We know this is convergent, since this is a constant multiple of a \(p\)-series with \(p=3/2>1\).

So this is going to be our choice for \(\sum b_n\).

We are comparing the two series \(\sum a_n\) and \(\sum b_n\) where:

\[ a_n = \dfrac{\sqrt{2n^3+1}}{5n^3-2n} \qquad \text{and}\qquad b_n = \dfrac{\sqrt{2n^3}}{5n^3} \]

  1. Positive Terms? Yes, every term in \(a_n\) and \(b_n\) is positive for \(n\geq 1\). Note that \( 5n^3-2n > 0\) for \(n\geq 1\).

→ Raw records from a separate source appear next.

import Summits.BirchSwinnertonDyer.BirchSwinnertonDyer.Theorems.Rank1ResidualJetThm63KernelInputsCM
import Summits.BirchSwinnertonDyer.Rank1Residual.JET.KolyvaginClassSignUnconditional
import HarnessLib

/-!
# T1 JET (cell `bsd-jet`), road K: the H63 line «v3» — kernel bricks plugged in, Gross Prop. 5.3
# STRUCK (sign unconditional), Gross §3 CM facts PROVED, [GZ86 III (3.1)] scoped to Kolyvagin conductors

HONEST FRAMING (programme file §HONESTY, verbatim): «no tranche here proves BSD; ARM L moves the
LITERAL column of an r ≤ 1 census into the kernel-proved-modulo-named-print column.» THEOREMS ONLY
(seat `bsd-jet-pv-2`, session g5; `--supports stmt-BirchSwinnertonDyer-14418`, helper); 0 classes
move. WHAT THIS IS. The H63 line `JET.tamagawaExponent_le_mInfty_of_kernelInputs` (p501299) and its
CM twin `…_of_kernelInputs'` carry three cite-only schemas: `h53` (Gross 1991 Prop. 5.3 with the Fricke
sign `ε`, universal in the conductor `m`), `hGZ` ([GZ86 III (3.1)] in x11b3's receptacle form, universal
in `m`) and the two §3 CM facts. Reader 1 (ADD-9 annex 4/5) and the typer found: `h53` is SUPERSEDED —
`JET.sign_conjAct_kolyvaginClass` (p527071, `KolyvaginClassSignUnconditional`) gives Gross Prop. 5.4 for
OUR class with `ε = −w(E)` and NO Prop. 5.3 hypothesis; and the universal-in-`m` closure of `hGZ` is
satisfiability-unverified (the print, Gross 1991 §3 (3.1), speaks of square-free conductors prime to `N`
whose prime factors are Kolyvagin primes). This file re-runs the H63 line APPEND-ONLY as new
declarations with exactly those edits (the tree's statements are untouched):
* `localization_kolyvaginClass_mem_kummerSelmerStructure_of_GZ31_kolyvagin` — the Kummer part of
  `hκsel` (p498536) with `hGZ` asked only at square-free `m` whose prime factors are Zhang–Kolyvagin
  primes (its proof uses `hGZ` at the divisors of `c` only) and the CM facts fed by
  `phi_heegnerPointOfConductor_mem_range_map_ringClassField_holds` / `exists_generator_ringClassGalOver_holds`;
* `tamagawaExponent_le_mInfty_of_kernelInputs_v3` — p501299 VERBATIM except: binders `hCM1`, `hCM2`,
  `ε`, `hε`, `h53` deleted; `he' : e' = −W.rootNumber · (−1)^{#primes of c}`; the two sign calls are
  `sign_conjAct_kolyvaginClass`; `hGZ` in the Kolyvagin-scoped shape above.
Remaining hypotheses of the line: named print {`h44`, `hGZ` (scoped)} and the kernel gaps {`htr`, `hT`,
`h49str`, `h49tr`, `hdual_q`, `hdual_ℓ`} with the structure parameters — nothing else.
References: [cite: Jetchev2008, Thm. 5.2 (p. 821) and proof; Prop. 4.6, Prop. 4.9 (p. 820)]
[cite: McCallumLMS1991, §4 Prop. 4.4, §5 (p. 305)] [cite: GrossLMS1991, §3 (3.1), Prop. 5.3, Prop. 5.4,
Prop. 6.2 (1)] [cite: GrossZagier1986, III (3.1)].
-/

set_option autoImplicit false

noncomputable section

open scoped Classical

open WeierstrassCurve IsDedekindDomain NumberField Literature.NumberTheory.EllipticCurves
  Literature.NumberTheory.EllipticCurves.ModularForms Literature.NumberTheory.EllipticCurves.Jetchev2008
  Literature.NumberTheory.GaloisRepresentations
  Literature.NumberTheory.GaloisRepresentations.DiscreteGaloisModule
  Literature.NumberTheory.EllipticCurves.KolyvaginCocycle Literature.NumberTheory.EllipticCurves.KolyvaginEuler
  Literature.NumberTheory.EllipticCurves.RingClassField
  Summit.BirchSwinnertonDyer.Rank1Residual.X11b Summit.BirchSwinnertonDyer.Rank1Residual.X11b.Three
  Summit.BirchSwinnertonDyer.Rank1Residual.X11b.Three.GrossBadPlace
  Summit.BirchSwinnertonDyer.Rank1Residual.X11b.KolyvaginHloc

namespace Summit.BirchSwinnertonDyer.Rank1Residual.JET

section Kummer

variable {K : Type} [Field K] [NumberField K] {W : WeierstrassCurve ℚ}

/-- **The Kummer part of `hκsel` modulo [GZ86 III (3.1)] AT KOLYVAGIN CONDUCTORS** —
`localization_kolyvaginClass_mem_kummerSelmerStructure_of_GZ31` (p498536) with the receptacle schema
`hGZ` asked only at square-free `m` all of whose prime factors are Zhang–Kolyvagin primes (the printed
scope of Gross 1991 §3 (3.1); the proof calls it at the divisors of `c`, which are such) and the two
Gross §3 CM facts PROVED (`…_holds`). At every place `v` of `K` not over a prime factor of `c`:
`loc_v c_k(c) ∈ H¹_Kum(K_v, E[p^k])`. [cite: GrossLMS1991, §3 (3.1), §6 Prop. 6.2 (1)]
[cite: GrossZagier1986, III (3.1)] [cite: Jetchev2008, §3.3.1/§3.4.1 (p. 816), Prop. 4.6 (p. 820)] -/
theorem localization_kolyvaginClass_mem_kummerSelmerStructure_of_GZ31_kolyvagin [W.IsElliptic]
    [W.IsGloballyMinimal] [NeZero (W.conductorNorm ℤ)]
    (hK : IsImaginaryQuadratic K) (hD3 : NumberField.discr K ≠ -3) (hD4 : NumberField.discr K ≠ -4)
    (hH : SatisfiesHeegnerHypothesis (W.conductorNorm ℤ) K)
    {p : ℕ} [Fact p.Prime] (hp2 : p ≠ 2) (hρ : W.HasSurjectiveModNGaloisRep p)
    (Dt : ModularParametrizationData W (W.conductorNorm ℤ)) (β : ℤ) (ι : K →+* ℂ)
    {n' : ℤ} (hcop' : IsCoprime (p : ℤ) n')
    (hGZ : ∀ (m : ℕ), Squarefree m →
      (∀ q ∈ m.primeFactors, Zhang2014.IsKolyvaginPrime (W.conductorNorm ℤ) W K p q) →
      ∀ (dm : KolyvaginHeegnerData Dt β ι m)
      (γ : ringClassField K ι m ≃ₐ[ℚ] ringClassField K ι m), γ ∈ ringClassGal ι m →
      ∀ v : HeightOneSpectrum (𝓞 K), ¬ (W.baseChange K).HasGoodReductionAt v →
        n' • pointsMap (W.baseChange K) (v.adicCompletion K)
            (dm.toGeomPoints (pointGalHom W (ringClassField K ι m) γ dm.y)) ∈
          E0Receptacle (W.baseChange K) v ∧
        ∀ (ℓ : ℕ), ℓ ∈ m.primeFactors → ∀ (dm' : KolyvaginHeegnerData Dt β ι (m / ℓ))
          (hle : ringClassField K ι (m / ℓ) ≤ ringClassField K ι m),
          n' • pointsMap (W.baseChange K) (v.adicCompletion K)
              (dm.toGeomPoints (pointGalHom W (ringClassField K ι m) γ
                (WeierstrassCurve.Affine.Point.map (W' := W)
                  ((RingClassField.inclusion ι hle).restrictScalars ℚ) dm'.y))) ∈
            E0Receptacle (W.baseChange K) v)
    {c : ℕ} (hc : Squarefree c) {k : ℕ}
    (hcK : ∀ ℓ ∈ c.primeFactors, Zhang2014.IsKolyvaginPrime (W.conductorNorm ℤ) W K p ℓ ∧
      k ≤ Zhang2014.kolyvaginIndex W p ℓ)
    (d : KolyvaginHeegnerData Dt β ι c) [∀ j : ℕ, NumberField (ringClassField K ι j)]
    (v : Place K) (hv : ∀ ℓ ∈ c.primeFactors, ¬ Jetchev2008.PlaceOver K v ℓ) :
    galoisCohomology.localization ((W.baseChange K).torsionGaloisModule ((p ^ k : ℕ) : ℤ)) v 1
        (d.kolyvaginClass (Fact.out : p.Prime) k) ∈
      (W.baseChange K).kummerSelmerStructure ((p ^ k : ℕ) : ℤ) v := by
  have hp : p.Prime := Fact.out
  rcases v with w | 𝔳
  · -- complex place: `H¹(ℂ, ·) = 0`
    haveI : IsTotallyComplex K := hK.2
    have hw : w.IsComplex := IsTotallyComplex.isComplex w
    have htop := GlobalDuality.addSubgroup_galoisCohomology_inl_eq_top_of_isComplex
      ((W.baseChange K).torsionGaloisModule ((p ^ k : ℕ) : ℤ)) hw
      ((W.baseChange K).kummerSelmerStructure ((p ^ k : ℕ) : ℤ) (Sum.inl w))
    rw [htop]
    exact AddSubgroup.mem_top _
  · -- finite place `𝔳 ∤ c`
    have hcv : (c : 𝓞 K) ∉ 𝔳.asIdeal := fun h ↦ by
      obtain ⟨ℓ, hℓ, hℓv⟩ := exists_primeFactor_mem_of_natCast_mem hc 𝔳 h
      exact hv ℓ hℓ ⟨𝔳, rfl, hℓv⟩
    have hND : IsCoprime (W.conductorNorm ℤ : ℤ) (NumberField.discr K) :=
      KolyvaginAssembly.isCoprime_discr_of_satisfiesHeegnerHypothesis hK hH
    have hD : NumberField.discr K < -4 := KolyvaginAssembly.discr_lt_neg_four hK ⟨hD3, hD4⟩
    have hinert : ∀ (m' : ℕ), m' ∣ c → ∀ q ∈ m'.primeFactors, (Ideal.span {(q : 𝓞 K)}).IsPrime :=
      fun m' hm' q hq ↦ (hcK q (Nat.primeFactors_mono hm' hc.ne_zero hq)).1.2.2.2.2.1
    -- data at every divisor of `c` (the given `d` at `c` itself)
    have hne : ∀ m' : ℕ, m' ∣ c → Nonempty (KolyvaginHeegnerData Dt β ι m') := fun m' hm' ↦
      BirchSwinnertonDyer.Theorems.nonempty_kolyvaginHeegnerData_of_grossCM
        (phi_heegnerPointOfConductor_mem_range_map_ringClassField_holds (W.conductorNorm ℤ) W K)
        exists_generator_ringClassGalOver_holds hK hH Dt β ι
        d.dvd_sq_sub (hc.squarefree_of_dvd hm') (hinert m' hm')
    let data : (m' : ℕ) → m' ∣ c → KolyvaginHeegnerData Dt β ι m' := fun m' hm' ↦
      if h : m' = c then h ▸ d else (hne m' hm').some
    have hdata : data c dvd_rfl = d := by simp [data]
    have hcop : IsCoprime ((p ^ k : ℕ) : ℤ) n' := by
      rw [Nat.cast_pow]; exact IsCoprime.pow_left hcop'
    -- the guard at a divisor `m ∣ c`: square-free with Zhang–Kolyvagin prime factors
    have hg : ∀ m : ℕ, m ∣ c → Squarefree m ∧
        ∀ q ∈ m.primeFactors, Zhang2014.IsKolyvaginPrime (W.conductorNorm ℤ) W K p q :=
      fun m hm ↦ ⟨hc.squarefree_of_dvd hm,
        fun q hq ↦ (hcK q (Nat.primeFactors_mono hm hc.ne_zero hq)).1⟩
    have h := hloc_concrete_of_GZ31_zhang hK ι hp Dt hND hD hc hcK data hcop
      (fun m hm γ hγ v hbad ↦ ⟨(hGZ m (hg m hm).1 (hg m hm).2 (data m hm) γ hγ v hbad).1,
        fun ℓ hℓ hle ↦ (hGZ m (hg m hm).1 (hg m hm).2 (data m hm) γ hγ v hbad).2 ℓ hℓ _ hle⟩)
      (fun m hm ↦ RingClassNoTorsion.isAdmissible_pointsSubgroup _ hK
        (ne_zero_of_dvd_ne_zero hc.ne_zero hm) hp hp2 hρ k) c dvd_rfl 𝔳 hcv
    rw [hdata] at h
    rw [← AddSubgroup.mem_comap, (W.baseChange K).comap_localization_kummerSelmerStructure]
    exact h


end Kummer
import Summits.CriticalPhenomena.PercolationContinuityZ3.Theorems.PercNearOneGluingNoHeavyLowerTailSunflowerMultiPetalKempeMarkedLemmaB
import HarnessLib
import HarnessLib.Audit

/-!
# `NoHeavyLowerTail` (crux stmt-CriticalPhenomena-4575): ONE-POINT MONOTONICITY OF `Q` FOR EVERY FINITE GRAPH — `Q(G − x) ≤ Q(G)` — and the discharge of
# the tree's obligation `MZQConnected` (kernel-checked)

Support file (seat `prim-l12-p2` gen 49; `--supports stmt-CriticalPhenomena-4575`; continuation of `…KempeMarkedLemmaB` (p609343: `MGraph.QcolM_isolate_le`) and of
`…KempePinned` (p414773: `ctype_extCol`, `Qcol_sub_Qcol_induce`), `…KempeConnected` (p409076: `MZQConnected`)).  No `sorry`; nothing is asserted about the crux.

* `ctypeM_isolate_ofSimple_extCol` — the type of `(τ, x ↦ c)` in `(ofSimple G).isolate x` is the type of `τ` in the induced graph `G − x` (bridge between the
  same-vertex-type deletion `isolate` of the marked-multigraph layer and `SimpleGraph.induce {x}ᶜ`);
* `QcolM_isolate_ofSimple` — `Q((ofSimple G).isolate x) = 3·Qcol (G − x)`; `QcolM_ofSimple` — `Q(ofSimple G) = Qcol G`;
* **`Qcol_induce_le`** — `Qcol (G − x) ≤ Qcol G` for EVERY finite graph and EVERY vertex (no connectivity hypothesis), from `MGraph.QcolM_isolate_le`;
* **`mzqConnected_holds : MZQConnected`** — the one-point obligation of p409076 is a theorem.
-/

namespace Summit.CriticalPhenomena.PercolationContinuityZ3.Theorems.SunflowerPartition.Kempe

open Finset

namespace MGraph

variable {V : Type*} [Fintype V] [LinearOrder V]

/-- **`isolate` versus `induce`**: the type of `(τ, x ↦ c)` in `(ofSimple G).isolate x` is the type of `τ` in `G − x`. [this work] -/
theorem ctypeM_isolate_ofSimple_extCol (G : SimpleGraph V) [DecidableRel G.Adj] (x : V) (τ : (({x}ᶜ : Set V)) → Fin 3) (c : Fin 3) :
    ((ofSimple G).isolate x).ctypeM (extCol x τ c) = ctype (G.induce ({x}ᶜ : Set V)) τ := by
  have E : ∀ c₀ : Fin 3, ctAdd (ctype (G.induce ({x}ᶜ : Set V)) τ) (xPart c₀ (prof3 G x τ))
      = ctAdd (((ofSimple G).isolate x).ctypeM (extCol x τ c)) (xPart c₀ ((ofSimple G).profM x (extCol x τ c))) := by
    intro c₀
    have h := (ofSimple G).ctypeM_eq_ctAdd_isolate x (extCol x τ c₀)
    rw [extCol_self, ctypeM_ofSimple, (ofSimple G).ctypeM_isolate_extCol x τ c₀ c, (ofSimple G).profM_extCol x τ c₀ c] at h
    rw [← h]
    -- the two sides differ only in the (subsingleton) instances chosen for the subtype `{x}ᶜ`
    convert (ctype_extCol G x τ c₀).symm using 3
  have h1 := E 1
  have h0 := E 0
  rw [xPart_one_eq, xPart_one_eq] at h1
  rw [xPart_zero_eq, xPart_zero_eq] at h0
  unfold ctAdd at h0 h1
  simp only [capAdd_zero_right, Prod.mk.injEq] at h0 h1
  exact (Prod.ext h1.1 (Prod.ext h0.2.1 h0.2.2)).symm

/-- `Qcol` of the induced graph as a sum over the colourings of `V ∖ {x}` (instance-robust restatement of `Qcol_induce_eq_sum`). [this work] -/
theorem Qcol_induce_eq_sum' (G : SimpleGraph V) (x : V) :
    Qcol (G.induce ({x}ᶜ : Set V)) = ∑ τ : (({x}ᶜ : Set V)) → Fin 3, qcol (G.induce ({x}ᶜ : Set V)) τ := by
  unfold Qcol
  convert rfl

/-- **`Q((ofSimple G).isolate x) = 3·Qcol (G − x)`** (the isolated vertex is free: factor `3`). [this work] -/
theorem QcolM_isolate_ofSimple (G : SimpleGraph V) [DecidableRel G.Adj] (x : V) :
    ((ofSimple G).isolate x).QcolM = 3 * Qcol (G.induce ({x}ᶜ : Set V)) := by
  rw [((ofSimple G).isolate x).QcolM_eq_sum_extCol x, Qcol_induce_eq_sum' G x, mul_sum]
  refine sum_congr rfl fun τ _ => ?_
  rw [Fin.sum_univ_three, ctypeM_isolate_ofSimple_extCol G x τ 0, ctypeM_isolate_ofSimple_extCol G x τ 1,
    ctypeM_isolate_ofSimple_extCol G x τ 2, lbW_ctype]
  ring

/-- **`Q(ofSimple G) = Qcol G`**. [this work] -/
theorem QcolM_ofSimple (G : SimpleGraph V) [DecidableRel G.Adj] : (ofSimple G).QcolM = Qcol G := by
  have e : ∀ σ : V → Fin 3, lbW ((ofSimple G).ctypeM σ) = qcol G σ := fun σ => by rw [ctypeM_ofSimple, lbW_ctype]
  unfold QcolM Qcol
  simp only [e]
  convert rfl

/-- **ONE-POINT MONOTONICITY OF `Q` FOR EVERY FINITE GRAPH**: `Qcol (G − x) ≤ Qcol G` for every vertex `x` (no connectivity hypothesis; from
`MGraph.QcolM_isolate_le`, i.e. THEOREM R with all hypotheses discharged). [this work] -/
theorem Qcol_induce_le (G : SimpleGraph V) (x : V) : Qcol (G.induce ({x}ᶜ : Set V)) ≤ Qcol G := by
  classical
  have h1 := (ofSimple G).QcolM_isolate_le x
  rw [QcolM_isolate_ofSimple G x, QcolM_ofSimple G] at h1
  linarith

end MGraph

/-- **`MZQConnected` HOLDS** (the connected one-point obligation of p409076 is a theorem; the connectivity hypotheses are not needed). [this work] -/
theorem mzqConnected_holds : MZQConnected := by
  intro W _ G x _ _
  classical
  letI : LinearOrder W := LinearOrder.lift' (Fintype.equivFin W) (Fintype.equivFin W).injective
  convert MGraph.Qcol_induce_le G x

end Summit.CriticalPhenomena.PercolationContinuityZ3.Theorems.SunflowerPartition.Kempe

  2. Limit: We next need to compute the limit:

\[\begin{split} \lim_{n\to \infty} \dfrac{a_n}{b_n} & = \lim_{n\to \infty} a_n \cdot \dfrac{1}{b_n} \\[10pt] & = \lim_{n\to \infty} \dfrac{\sqrt{2n^3+1}}{5n^3-2n} \cdot \dfrac{5n^3}{\sqrt{2n^3}} \\[10pt] & = \lim_{n\to \infty} \dfrac{\sqrt{2n^3+1}}{\sqrt{2n^3}}\cdot \dfrac{5n^3}{5n^3-2n} \\[10pt] & = \lim_{n\to \infty} \dfrac{\sqrt{2n^3+1}}{\sqrt{2n^3}}\cdot \lim_{n\to \infty} \dfrac{5n^3}{5n^3-2n} \\[10pt] & = \lim_{n\to \infty} \sqrt{\dfrac{2n^3+1}{2n^3}} \cdot \lim_{n\to \infty} \dfrac{5n^3}{5n^3-2n} \\[10pt] & = \sqrt{\lim_{n\to \infty} \dfrac{2n^3+1}{2n^3}}\cdot \lim_{n\to \infty} \dfrac{5n^3}{5n^3-2n} \\[10pt] & = \sqrt{\lim_{n\to \infty} \dfrac{\tfrac{2n^3}{2n^3}+\tfrac{1}{2n^3}}{\tfrac{2n^3}{2n^3}}}\cdot \lim_{n\to \infty} \dfrac{\tfrac{5n^3}{5n^3}}{\tfrac{5n^3}{5n^3}-\tfrac{2n}{5n^3}} \\[10pt] & = \sqrt{\lim_{n\to \infty} \dfrac{1+\tfrac{1}{2n^3}}{1 }}\cdot \lim_{n\to \infty} \dfrac{1}{1-\tfrac{2}{5n^2}} \\[10pt] & = \sqrt{ \dfrac{1+0}{1 }}\cdot \dfrac{1}{1-0} \\[10pt] & = 1 \\[10pt] \end{split}\]

Since this limit exists and is greater than \(0\), we are able to use the Limit Comparison Test.

The two series we compared:

\[ \sum a_n = \sum_{n=1}^{\infty} \dfrac{\sqrt{2n^3+1}}{5n^3-2n}\qquad \text{and}\qquad \sum b_n = \sum_{n=1}^{\infty} \dfrac{\sqrt{2n^3}}{5n^3} \]

satisfy the necessary conditions for \(n\geq 1\) (including the limit existing and being greater than 0). Since \(\sum b_n\) converges, we conclude that our original series \(\sum a_n\) converges as well by the Limit Comparison Test.